SUPPLIED DATA:
import Literature.NumberTheory.EllipticCurves.LocalKummerMap
import Literature.NumberTheory.EllipticCurves.KummerMap
import Literature.NumberTheory.EllipticCurves.SelmerLocalConditionGoodReductionProofs
import Literature.NumberTheory.EllipticCurves.ArchimedeanLocalCondition
import Literature.NumberTheory.EllipticCurves.DiscreteH1Equiv
import HarnessLib

/-!
# Visible elements of `Ш(E/K)[p]` from a `p`-congruent curve: the dimension count of Cremona–Mazur / Agashe–Stein, also at `p ∣ N`

`Proofs`-style file (theorems only: no definition, no named fact) in topic
`NumberTheory/EllipticCurves`; deliberate dot-notation extensions of Mathlib's `WeierstrassCurve`.
Written for the cell `b2b-bsdres` (run/shared/lean/b2b/bsd-rank1-residual/), whose HONEST FRAMING
applies to its use there: the goal of that cell is to DELETE the COMBINATION-SHAPED residual classes
for ALL analytic-rank `≤ 1` elliptic curves over `ℚ` — "full BSD formula for every rank `≤ 1` curve
in class C" assembled STRICTLY from published theorems — so that the rank-`≤ 1` remainder becomes
exactly the CONSTRUCTION-SHAPED classes, which are TYPED (missing-input `Prop`s), NOT attempted;
this is not "finishing BSD". The theorem below is the published-inputs engine of ONE per-curve
certificate shape ("`Ш(E)[p] ≠ 0` explained by a congruent curve of larger rank"); it is general and
cell-independent.

## The theorem (`WeierstrassCurve.exists_sha_ne_zero_of_congr_of_index_lt`)

Let `E = W`, `E' = W'` be elliptic curves over a number field `K`, `p` an ODD prime,
`θ : E'[p] ⥲ E[p]` an isomorphism of `Γ_K`-modules (a "`p`-congruence", Cremona–Mazur 2000 §3),
and `S` a finite set of finite places of `K` containing every place where `E` or `E'` has bad
reduction and every place above `p`. For `v ∈ S` let
`𝓛_v(E') = im (E'(K_v)/pE'(K_v) ↪ H¹(K_v, E'[p]))` be the local Kummer condition
(`WeierstrassCurve.kummerLocalConditionAt`; a finite group of order `#E'(K_v)[p] · #(𝓞_v/p𝓞_v)`,
Milne *ADT* I Lemma 3.3, tree `natCard_kummerLocalConditionAt_adicCompletion`). **If**
`[E(K) : pE(K)] · ∏_{v ∈ S} #𝓛_v(E') < [E'(K) : pE'(K)]` **then `Ш(E/K)` has a non-zero
element killed by `p`.** Variants (companion file `CongruenceVisibilityLocalFactors.lean`):
`exists_sha_ne_zero_of_congr` (local factors unfolded, with
`∏_{v ∈ S} #(𝓞_v/p) = p^{[K:ℚ]}`), `exists_sha_ne_zero_of_congr_of_rank` (the shape met in
practice: `E(K)` finite of order prime to `p`, `E'(K_v)[p] = 0` for `v ∈ S`,
`rank E'(K) ≥ [K:ℚ] + 1` — over `ℚ`: a rank-`0` curve with `p ∤ #E(ℚ)` and a `p`-congruent curve of
rank `≥ 2` with no `ℚ_v`-rational `p`-torsion at the bad primes and at `p`).

## Provenance and what is new relative to print

This is the "dimension count" behind B. Mazur's notion of VISIBILITY: J. E. Cremona, B. Mazur,
*Visualizing elements in the Shafarevich–Tate group*, Experiment. Math. 9 (2000) 13–28, §3
("Visibility and congruence moduli": given `ι : E[p] ≅ F[p]`, `F(ℚ)` explains elements of
`Ш(E)`; Table 1: rank-`0` curves `E` with `#Ш_an = p²` and a `p`-congruent rank-`2` curve `F` of
the same conductor), made rigorous by A. Agashe, W. Stein, *Visibility of Shafarevich–Tate groups
of abelian varieties*, J. Number Theory 97 (2002) 171–185, Thm. 3.1 (with `A = E`, `B = F` inside
`J = (E × F)/Δ`): Lemma 3.6 there is the global step "`B(K)/pB(K) → Vis_J H¹(K, A)` with kernel of
dimension `≤ rank A(K)`", §3.5 the local analysis (Case 1 `v ∣ ∞`: `p` odd; Case 2 `char v ≠ p`:
component groups; Case 3 `char v = p`: "`J` has abelian reduction at `v` (since `p ∤ N`)" and
`e < p − 1`). Agashe–Stein's hypothesis `p ∤ N` (good reduction of `B` at `p`) FAILS for the curves of
interest to the cell (`p ‖ N`); the present statement replaces the local analysis at the finitely
many places of `S` by the COUNT `∏_{v ∈ S} #𝓛_v(E')` — the classes are only asked to vanish at
`v ∈ S` after passing to a subgroup of index `≤ ∏ #𝓛_v(E')` — and keeps the places `v ∉ S`, where
the local Kummer condition of either curve is "unramified" (B. H. Gross, *Kolyvagin's work on
modular elliptic curves* (1991) (7.1); Milne *ADT* I Prop. 3.8; tree
`selmerLocalKer_eq_unramifiedKer`) and is therefore respected by `θ`. No Jacobian, no multiplicity
one and no Néron-model argument is needed: the input is an abstract `Γ_K`-isomorphism `E'[p] ≅ E[p]`
(Cremona–Mazur's "`p`-congruence", their conditions (1)–(3), p. 21), which for two newforms of the
same level follows from `a_n(E) ≡ a_n(E') (mod p)` for `n` up to the Sturm bound when `E[p]` is
irreducible (loc. cit., Proposition p. 21 and "Second strategy"). This count is folklore (it is the
trivial half of the comparison of two Selmer structures on the same module, cf. B. Mazur, K. Rubin,
*Ranks of twists of elliptic curves and Hilbert's tenth problem*, Invent. Math. 181 (2010) Lemma 3.2);
we know no numbered printed statement of it allowing `p ∣ N`, which is why it is PROVED here from the
tree's Galois-cohomology library rather than cited.

## Proof (all inputs are theorems of the tree; no named fact is used)

Let `κ, κ'` be the Kummer maps of `E, E'` (`kummerMapTorsion`, kernel `pE(K)`, resp. `pE'(K)`:
`kummerMapTorsion_ker`; image inside the finite Selmer group: `finite_selmerGroup_holds`), `θ_*` the
transport `H¹(K, E'[p]) ⥲ H¹(K, E[p])` (`h1Equiv`), `f = (H¹(K, E[p]) → H¹(K, E)) ∘ θ_* ∘ κ'` and,
for `v ∈ S`, `g_v = res_v ∘ κ' : E'(K) → H¹(K_v, E'[p])`, with image in `𝓛_v(E')`
(`res_kummerMapTorsion_mem_kummerLocalConditionAt`). Put `B = ⋂_{v ∈ S} ker g_v`, `C = ker f`.
Then `[E'(K) : B] ≤ ∏ #𝓛_v(E')` (`AddSubgroup.index_iInf_le`), `pE'(K) ≤ C` and
`[C : pE'(K)] ≤ #im κ = [E(K) : pE(K)]` (a class of `H¹(K, E[p])` dying in `H¹(K, E)` is a Kummer
class: `mem_range_kummerMapTorsion_of_torsionH1ToH1_eq_zero`; `θ_*` is injective), so the
hypothesis forces `B ⊄ C`. For `P ∈ B \ C` the class `c = f(P) ≠ 0` satisfies `pc = f(pP) = 0` and
lies in `Ш(E/K)`: at `v ∈ S` because `res_v κ'(P) = 0` transports to the local Selmer condition
of `E` (`h1Equiv_mem_selmerLocalKer_of_res_eq_zero`, `torsionH1ToH1_mem_localRestrictionKer`); at
`v ∉ S` because `κ'(P)` is unramified at `v` (good reduction of `E'`, `v ∤ p`), unramifiedness
passes through `θ` (`mem_unramifiedKer_iff_h1Equiv_mem`) and unramified classes satisfy the local
condition of `E` (good reduction of `E`, `v ∤ p`; `unramifiedKer_le_selmerLocalKer`); at the
infinite places because `2c ↦ 0` (`two_nsmul_mem_localRestrictionKer_infinitePlace`) and `pc = 0`
with `p` odd. (The local factors `#𝓛_v = #E'(K_v)[p] · #(𝓞_v/p)`, `∏_{v ∣ p} #(𝓞_v/p) = p^{[K:ℚ]}`
and the index bounds `[A : pA] = 1`, `p^{rank} ≤ [E(K) : pE(K)]` are in the companion file.) Universe: `K : Type` (the archimedean lemma of
`ArchimedeanLocalCondition` is stated in `Type`).

## References

* [CremonaMazur2000] J. E. Cremona, B. Mazur, *Visualizing elements in the Shafarevich–Tate
  group*, Experiment. Math. 9 (2000) 13–28, §3 (pp. 19–22) (held: doi 10.1080/10586458.2000.10504633).
* [AgasheStein2002] A. Agashe, W. Stein, *Visibility of Shafarevich–Tate groups of abelian
  varieties*, J. Number Theory 97 (2002) 171–185, Lemma 3.6, Thm. 3.1 and §3.5 (held: doi
  10.1006/jnth.2002.2810).
* [GrossLMS1991] B. H. Gross, *Kolyvagin's work on modular elliptic curves*, LMS LN 153 (1991), §7 (7.1).
* [MilneADT2006] J. S. Milne, *Arithmetic Duality Theorems*, 2nd ed., I Lemma 3.3, Prop. 3.8, §6.
* [SilvermanAEC2009] J. H. Silverman, *The Arithmetic of Elliptic Curves*, 2nd ed., VIII.§2, X.§4.
* B. Mazur, K. Rubin, *Ranks of twists of elliptic curves and Hilbert's tenth problem*, Invent.
  Math. 181 (2010), §§2–3 (comparison of Selmer structures on `E[2]`).
-/

noncomputable section
/-- **On the unit-partnered rank-`0` locus Kobayashi's main conjecture (either sign) is EQUIVALENT to
`BSD(E,p)`** — PUBLISHED inputs + the partner data only. Forward: the tree's image-free
`bsdp_of_kobayashiMainConjecture_of_analyticRank_eq_zero` (Kim + Pollack + GZK + modularity; `E[p]`
irreducible as `a_p = 0`); backward: `kobayashiMainConjecture_of_unitPartner_of_bsdp_…`. CONDITIONAL
on the displayed binders; closes nothing. [cite: BDKim2009, Cor. 2.13 (p. 187)]
[cite: Kobayashi2003, Thm. 4.1 (p. 8) and Conjecture (p. 2)] [cite: BDKim2013, Cor. 3.15 (p. 199)]
[cite: Miller2011LMS, Def. 1.1] -/
theorem kobayashiMainConjecture_iff_bsdp_of_unitPartner_of_analyticRank_eq_zero
    (h09 : cor213_signedMu_eq_zero_iff_of_torsionIso)
    (h12 : Kobayashi2003.thm12_signedSelmerDual_finite_torsion)
    (h41 : Kobayashi2003.thm41_signedCharIdeal_divisibility)
    (hKim : BDKim2013.cor315_signedCharValue_rankZero)
    (h5 : realPeriodRat_eq_unit_mul_plusPeriod) (h3 : realPeriodRat_eq_unit_mul_plusPeriod_three)
    (hPollack : ∀ {V : WeierstrassCurve ℚ} [V.IsElliptic] [V.IsGloballyMinimal] {N : ℕ} [NeZero N]
      {g : CuspForm (Gamma0 N) 2} {q : ℕ} [Fact q.Prime],
      pollack_exists_plusMinusPAdicLFunction (W := V) (f := g) (p := q))
    (hmod : nonempty_modularParametrizationData) (hmod' : hasEntireLFunction_rat)
    (hGZK : rank_eq_analyticRank_of_analyticRank_le_one)
    (hp : p ≠ 2) (hgood : W.HasGoodReductionAtPrime p) (hap : W.frobeniusTrace p = 0)
    (hgoodA : A.HasGoodReductionAtPrime p) (hapA : A.frobeniusTrace p = 0)
    (hiso : ∃ e : geomTorsion W (p : ℤ) ≃+ geomTorsion A (p : ℤ),
      ∀ (σ : Field.absoluteGaloisGroup ℚ) (P : geomTorsion W (p : ℤ)), e (σ • P) = σ • e P)
    (hSelA : Nat.card (A.selmerGroup (p : ℤ)) = 1) (htamA : ¬ p ∣ A.tamagawaProduct)
    (h0 : W.analyticRank = 0) (ε : ℤˣ) : KobayashiMainConjecture W p ε ↔ BSDp W p := by
  have hirr : W.HasIrreducibleModPGaloisRep p :=
    hasIrreducibleModPGaloisRep_of_dvd_frobeniusTrace W p hp
      (W.not_dvd_minimalDiscriminantInt_of_hasGoodReductionAtPrime' p hgood) (by rw [hap]; exact dvd_zero _)
  refine ⟨fun hMC ↦ ?_, fun hB ↦ ?_⟩
  · exact bsdp_of_kobayashiMainConjecture_of_analyticRank_eq_zero W p h12 hKim hPollack hmod hmod' hGZK
      hp hgood hap hirr h0 hMC
  · exact kobayashiMainConjecture_of_unitPartner_of_bsdp_of_analyticRank_eq_zero W A p h09 h12 h41 hKim
      h5 h3 hGZK hmod' hp hgood hap hgoodA hapA hiso hSelA htamA h0 hB ε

TASK TO CARRY OUT:
The required answer is each line of the data in which the word "isomorphism" appears.

SOLUTION:
`θ : E'[p] ⥲ E[p]` an isomorphism of `Γ_K`-modules (a "`p`-congruence", Cremona–Mazur 2000 §3),
one and no Néron-model argument is needed: the input is an abstract `Γ_K`-isomorphism `E'[p] ≅ E[p]`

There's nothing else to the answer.